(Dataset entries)
□ □ □ □ □ □ □
import Summits.Ventures.LatticeQCDFlow.Exactness.ReversibleVariationalFloorThinned
import Summits.Ventures.LatticeQCDFlow.Exactness.ReversibleDirichletFloor
import Mathlib.Analysis.Complex.AbelLimit
import HarnessLib

/-!
# Every `τ_int` floor of the tree in ABEL FORM, unconditionally: `Σ_k ρ(Vk) rᵏ ≥ 1/((1 − r) + r V D/(2 C(0)))`, and the summability dichotomy

HONEST FRAMING: exact (Metropolis-corrected) sampling algorithms for lattice gauge theory;
figures of merit are autocorrelation/cost numbers at stated couplings and volumes; no
continuum-physics claim.  (SCALAR calibration rung S0-A: not a gauge result.)

Venture `LatticeQCDFlow` (cell pub-lqcd), topic `Exactness`; FANOUT row 2 (`s0-phi4`).  NEW WORK
of the cell over `Exactness/ReversibleVariationalFloor.lean` (Madras–Slade in Abel form,
`RevOp.abelSum_autocorr_ge`), `ReversibleVariationalFloorThinned.lean` (`abelSum_nonneg`),
`ReversibleAutocovMonotone.lean` (`C(0) − C(V) ≤ V (C(0) − C(1))`), `ReversibleDirichletFloor.lean`
(`∫ Γ w ≤ D ⇒ C(0) − C(1) ≤ D/2`) and Mathlib's Abel limit theorem.  Nothing is cited as a fact.

## Why this file

Every critical-slowing-down floor of rows C/E/G/I/J/K of HOME/s0-phi4/CSD-THEOREMS.md and of the
HMC / free-field companions has the shape "IF the (thinned) autocorrelation series of `g` is
summable and `ρ < 1` THEN `τ_int ≥ F − ½`", `F = 2 C(0)/(V D)` for a carré-du-champ bound
`∫ Γ w ≤ D`.  The hypothesis is not dischargeable for any run and is vacuous exactly for the worst
observables.  Here the same floors are stated for the ABEL SUMS `Σ_k ρ(Vk) rᵏ`, which exist for
every `r < 1` with no hypothesis at all; Abel's theorem then says: EITHER the series is not summable
(infinite `τ_int`), OR it is and `τ_int + ½ = lim_{r↑1} Σ_k ρ(Vk) rᵏ ≥ F`.  One file, format level
(`RevOp`), so that every lattice instance inherits it by citing its carré-du-champ bound.

## What is proved (namespace `RevOp`; `g ∈ A`, `C(k) = ∫ g (Kᵏ g) w`, `C(0) > 0`, `ρ(k) = C(k)/C(0)`,
`0 ≤ r < 1`, `V` a number of elementary steps)

* **`thinned_abelSum_autocorr_ge`** — `Σ_{k≥0} ρ(Vk) rᵏ ≥ 1 / ((1 − r) + r V (1 − ρ(1)))`
  (Madras–Slade per `V` steps, Abel form; `V = 1` is `abelSum_autocorr_ge`);
* **`thinned_abelSum_autocorr_ge_of_integral_carre_le`** — with `1 ∈ A`, `K1 = 1`, `g² ∈ A` and
  `∫ K[(g − g(x))²](x) w ≤ D`:  `Σ_{k≥0} ρ(Vk) rᵏ ≥ 1 / ((1 − r) + r V D/(2 C(0)))`
  — the Abel form of EVERY locality / msd / acceptance / energy floor of the tree (they are this
  statement with their respective `D`), free of the summability hypothesis; as `r ↑ 1` the bound is
  `2 C(0)/(V D) = floor + ½`;
* **`hasSum_autocorr_of_summable`** / **`tendsto_abelSum_autocorr`** — if the thinned series IS
  summable then `Σ_k ρ(Vk) rᵏ → τ_int^{(V)} + ½` as `r ↑ 1` (Abel), so every Abel-form floor passes
  to `τ_int`;  **`not_summable_of_abelSum_unbounded`** — if the Abel sums are unbounded as `r ↑ 1`
  the series is NOT summable (the dichotomy used by the no-spectral-gap files).

NOT CLAIMED: anything new about which alternative holds for a given sampler and observable.
-/

namespace Summit.Ventures.LatticeQCDFlow.Exactness

open Real MeasureTheory Filter Finset Topology
open Summit.Ventures.LatticeQCDFlow.Scoring

namespace RevOp

variable {X : Type*} [MeasurableSpace X] {μ : Measure X} {w : X → ℝ} {A : (X → ℝ) → Prop}
  {K : (X → ℝ) → (X → ℝ)}

/-- **MADRAS–SLADE PER `V` STEPS, ABEL FORM (unconditional).**  For `g ∈ A` with `C(0) > 0` and
`0 ≤ r < 1`:  `Σ_{k≥0} ρ(Vk) rᵏ ≥ 1 / ((1 − r) + r V (1 − ρ(1)))`. -/
theorem thinned_abelSum_autocorr_ge (hw0 : ∀ x, 0 ≤ w x)
    (hAi : ∀ ⦃f h : X → ℝ⦄, A f → A h → Integrable (fun x => f x * h x * w x) μ)
    (hAc : ∀ ⦃f h : X → ℝ⦄ (c : ℝ), A f → A h → A (fun x => f x + c * h x))
    (hAK : ∀ ⦃f : X → ℝ⦄, A f → A (K f))
    (hlin : ∀ ⦃f h : X → ℝ⦄ (c : ℝ), A f → A h →
      ∀ x, K (fun s => f s + c * h s) x = K f x + c * K h x)
    (hsymm : ∀ ⦃f h : X → ℝ⦄, A f → A h →
      ∫ x, K f x * h x * w x ∂μ = ∫ x, f x * K h x * w x ∂μ)
    (hcontr : ∀ ⦃f : X → ℝ⦄, A f → ∫ x, K f x ^ 2 * w x ∂μ ≤ ∫ x, f x ^ 2 * w x ∂μ)
    {g : X → ℝ} (hg : A g) (hP : 0 < ∫ x, g x ^ 2 * w x ∂μ) (V : ℕ) {r : ℝ} (hr0 : 0 ≤ r)
    (hr1 : r < 1) :
    1 / ((1 - r) + r * (V * (1 - (∫ x, g x * K g x * w x ∂μ) / ∫ x, g x ^ 2 * w x ∂μ)))
      ≤ ∑' k, (∫ x, g x * (K^[V * k] g) x * w x ∂μ) / (∫ x, g x ^ 2 * w x ∂μ) * r ^ k := by
  have hAK' : ∀ ⦃f : X → ℝ⦄, A f → A (K^[V] f) := fun f hf => iterate_mem hAK V hf
  have hlin' : ∀ ⦃f h : X → ℝ⦄ (c : ℝ), A f → A h →
      ∀ x, K^[V] (fun s => f s + c * h s) x = (K^[V] f) x + c * (K^[V] h) x :=
    fun f h c hf hh => iterate_add_mul hAK hlin c V hf hh
  have hsymm' : ∀ ⦃f h : X → ℝ⦄, A f → A h →
      ∫ x, (K^[V] f) x * h x * w x ∂μ = ∫ x, f x * (K^[V] h) x * w x ∂μ :=
    fun f h hf hh => iterate_symm hAK hsymm V hf hh
  have hcontr' : ∀ ⦃f : X → ℝ⦄, A f → ∫ x, (K^[V] f) x ^ 2 * w x ∂μ ≤ ∫ x, f x ^ 2 * w x ∂μ :=
    fun f hf => iterate_contr hAK hcontr V hf
  have h := abelSum_autocorr_ge (K := K^[V]) hw0 hAi hAc hAK' hlin' hsymm' hcontr' hg hr0 hr1 hP
  simp only [← Function.iterate_mul] at h
  refine le_trans ?_ h
  -- `1 − r ρ(V) ≤ (1 − r) + r V (1 − ρ(1))` from `1 − ρ(V) ≤ V (1 − ρ(1))`
  set P := ∫ x, g x ^ 2 * w x ∂μ with hPdef
  have hdef := one_sub_autocorr_le hw0 hAi hAc hAK hlin hsymm hcontr hg hP V
  have hCV : (∫ x, g x * (K^[V] g) x * w x ∂μ) / P ≤ 1 := by
    rw [div_le_one hP]
    have h1 := abs_autocov_le hw0 hAi hAK hcontr hg V
    exact (le_abs_self _).trans h1
  have hpos : 0 < 1 - r * ((∫ x, g x * (K^[V] g) x * w x ∂μ) / P) := by nlinarith
  exact one_div_le_one_div_of_le hpos (by nlinarith)

/-- **EVERY CARRÉ-DU-CHAMP FLOOR IN ABEL FORM (unconditional).**  With `1 ∈ A`, `K 1 = 1`,
`g, g² ∈ A`, `C(0) > 0` and an integrated carré-du-champ bound `∫ K[(g − g(x))²](x) w ≤ D`:
for every `V` and `0 ≤ r < 1`,  `Σ_{k≥0} ρ(Vk) rᵏ ≥ 1 / ((1 − r) + r V D / (2 C(0)))`. -/
theorem thinned_abelSum_autocorr_ge_of_integral_carre_le (hw0 : ∀ x, 0 ≤ w x)
    (hA1 : A (fun _ => (1 : ℝ)))
    (hAi : ∀ ⦃f h : X → ℝ⦄, A f → A h → Integrable (fun x => f x * h x * w x) μ)
    (hAc : ∀ ⦃f h : X → ℝ⦄ (c : ℝ), A f → A h → A (fun x => f x + c * h x))
    (hAK : ∀ ⦃f : X → ℝ⦄, A f → A (K f))
    (hlin : ∀ ⦃f h : X → ℝ⦄ (c : ℝ), A f → A h →
      ∀ x, K (fun s => f s + c * h s) x = K f x + c * K h x)
    (hsymm : ∀ ⦃f h : X → ℝ⦄, A f → A h →
      ∫ x, K f x * h x * w x ∂μ = ∫ x, f x * K h x * w x ∂μ)
    (hcontr : ∀ ⦃f : X → ℝ⦄, A f → ∫ x, K f x ^ 2 * w x ∂μ ≤ ∫ x, f x ^ 2 * w x ∂μ)
    (hunit : ∀ x, K (fun _ => (1 : ℝ)) x = 1)
    {g : X → ℝ} (hg : A g) (hg2 : A (fun x => g x ^ 2)) (hP : 0 < ∫ x, g x ^ 2 * w x ∂μ) {D : ℝ}
    (hΓ : ∫ x, K (fun y => (g y - g x) ^ 2) x * w x ∂μ ≤ D) (V : ℕ) {r : ℝ} (hr0 : 0 ≤ r)
    (hr1 : r < 1) :
    1 / ((1 - r) + r * (V * (D / (2 * ∫ x, g x ^ 2 * w x ∂μ))))
      ≤ ∑' k, (∫ x, g x * (K^[V * k] g) x * w x ∂μ) / (∫ x, g x ^ 2 * w x ∂μ) * r ^ k := by
  have h := thinned_abelSum_autocorr_ge hw0 hAi hAc hAK hlin hsymm hcontr hg hP V hr0 hr1
  refine le_trans ?_ h
  set P := ∫ x, g x ^ 2 * w x ∂μ with hPdef
  have hE := dirichlet_le_of_integral_carre_le hA1 hAi hAc hAK hlin hsymm hunit hg hg2 hΓ
  -- `1 − ρ(1) ≤ D/(2P)`
  have h1 : 1 - (∫ x, g x * K g x * w x ∂μ) / P ≤ D / (2 * P) := by
    rw [show 1 - (∫ x, g x * K g x * w x ∂μ) / P = (P - ∫ x, g x * K g x * w x ∂μ) / P by
      field_simp, div_le_div_iff₀ hP (by positivity)]
    nlinarith
  have hρ1 : (∫ x, g x * K g x * w x ∂μ) / P ≤ 1 := by
    rw [div_le_one hP]
    have h1' := abs_autocov_le hw0 hAi hAK hcontr hg 1
    simp only [Function.iterate_one] at h1'
    exact (le_abs_self _).trans h1'
  have hpos : 0 < (1 - r) + r * (V * (1 - (∫ x, g x * K g x * w x ∂μ) / P)) := by
    have : 0 ≤ r * (V * (1 - (∫ x, g x * K g x * w x ∂μ) / P)) :=
      mul_nonneg hr0 (mul_nonneg (Nat.cast_nonneg V) (by linarith))
    linarith
  exact one_div_le_one_div_of_le hpos (by nlinarith [mul_nonneg hr0 (Nat.cast_nonneg V)])

/-! ## The summability dichotomy -/

/-- **Abel's theorem for the autocorrelation series**: if the thinned normalised autocorrelation
series `k ↦ ρ(V(k+1))` is summable then the Abel sums converge to `τ_int^{(V)} + ½` as `r ↑ 1`. -/
theorem tendsto_abelSum_autocorr {C : ℕ → ℝ} {P : ℝ} (hC0 : C 0 = P) (hP : P ≠ 0)
    (hs : Summable fun k => C (k + 1) / P) :
    Tendsto (fun r : ℝ => ∑' k, C k / P * r ^ k) (𝓝[<] 1)
      (𝓝 (tauInt (fun k => C k / P) + 1 / 2)) := by
  have hsρ : Summable fun k => C k / P := (summable_nat_add_iff 1).1 hs
  have habel : Tendsto (fun x : ℝ => ∑' k, C k / P * x ^ k) (𝓝[<] 1) (𝓝 (∑' k, C k / P)) :=
    Real.tendsto_tsum_powerSeries_nhdsWithin_lt hsρ.hasSum.tendsto_sum_nat
  have hsum : ∑' k, C k / P = tauInt (fun k => C k / P) + 1 / 2 := by
    rw [hsρ.tsum_eq_zero_add, hC0, div_self hP]
    simp only [tauInt]
    ring
  rw [← hsum]
  exact habel

/-- **From Abel-form floors to `τ_int` floors**: if the thinned series is summable and the Abel sums
are eventually `≥ F(r)` with `F(r) → L` as `r ↑ 1`, then `τ_int^{(V)} ≥ L − ½`. -/
theorem tauInt_ge_of_abelSum_ge {C : ℕ → ℝ} {P : ℝ} (hC0 : C 0 = P) (hP : P ≠ 0)
    (hs : Summable fun k => C (k + 1) / P) {F : ℝ → ℝ} {L : ℝ}
    (hF : Tendsto F (𝓝[<] 1) (𝓝 L))
    (hge : ∀ᶠ r in 𝓝[<] (1 : ℝ), F r ≤ ∑' k, C k / P * r ^ k) :
    L - 1 / 2 ≤ tauInt (fun k => C k / P) := by
  have h := le_of_tendsto_of_tendsto hF (tendsto_abelSum_autocorr hC0 hP hs) hge
  linarith

/-- **THE DICHOTOMY**: if the Abel sums of the normalised autocorrelation series are unbounded as
`r ↑ 1` (for every `L` there are `r < 1` arbitrarily close to `1` with `Σ_k ρ(k) rᵏ ≥ L`), then the
series is NOT summable — the integrated autocorrelation time is infinite. -/
theorem not_summable_of_abelSum_unbounded {C : ℕ → ℝ} {P : ℝ} (hC0 : C 0 = P) (hP : P ≠ 0)
    (hunb : ∀ L : ℝ, ∃ᶠ r in 𝓝[<] (1 : ℝ), L ≤ ∑' k, C k / P * r ^ k) :
    ¬ Summable fun k => C (k + 1) / P := by
  intro hs
  have ht := tendsto_abelSum_autocorr hC0 hP hs
  set T := tauInt (fun k => C k / P) + 1 / 2 with hT
  -- eventually the Abel sums are `< T + 1`, contradicting unboundedness at `L = T + 1`
  have hev : ∀ᶠ r in 𝓝[<] (1 : ℝ), ∑' k, C k / P * r ^ k < T + 1 :=
    ht.eventually (Iio_mem_nhds (by linarith))
  obtain ⟨r, hr1, hr2⟩ := ((hunb (T + 1)).and_eventually hev).exists
  linarith

end RevOp

end Summit.Ventures.LatticeQCDFlow.Exactness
□ □ □ □ □ □ □
• [Problem details] Retype the entries above exactly, but only from the line containing "Every critical-slowing-down floor" through the line containing "which exist for", both included.

• [Answer below]
Every critical-slowing-down floor of rows C/E/G/I/J/K of HOME/s0-phi4/CSD-THEOREMS.md and of the
HMC / free-field companions has the shape "IF the (thinned) autocorrelation series of `g` is
summable and `ρ < 1` THEN `τ_int ≥ F − ½`", `F = 2 C(0)/(V D)` for a carré-du-champ bound
`∫ Γ w ≤ D`.  The hypothesis is not dischargeable for any run and is vacuous exactly for the worst
observables.  Here the same floors are stated for the ABEL SUMS `Σ_k ρ(Vk) rᵏ`, which exist for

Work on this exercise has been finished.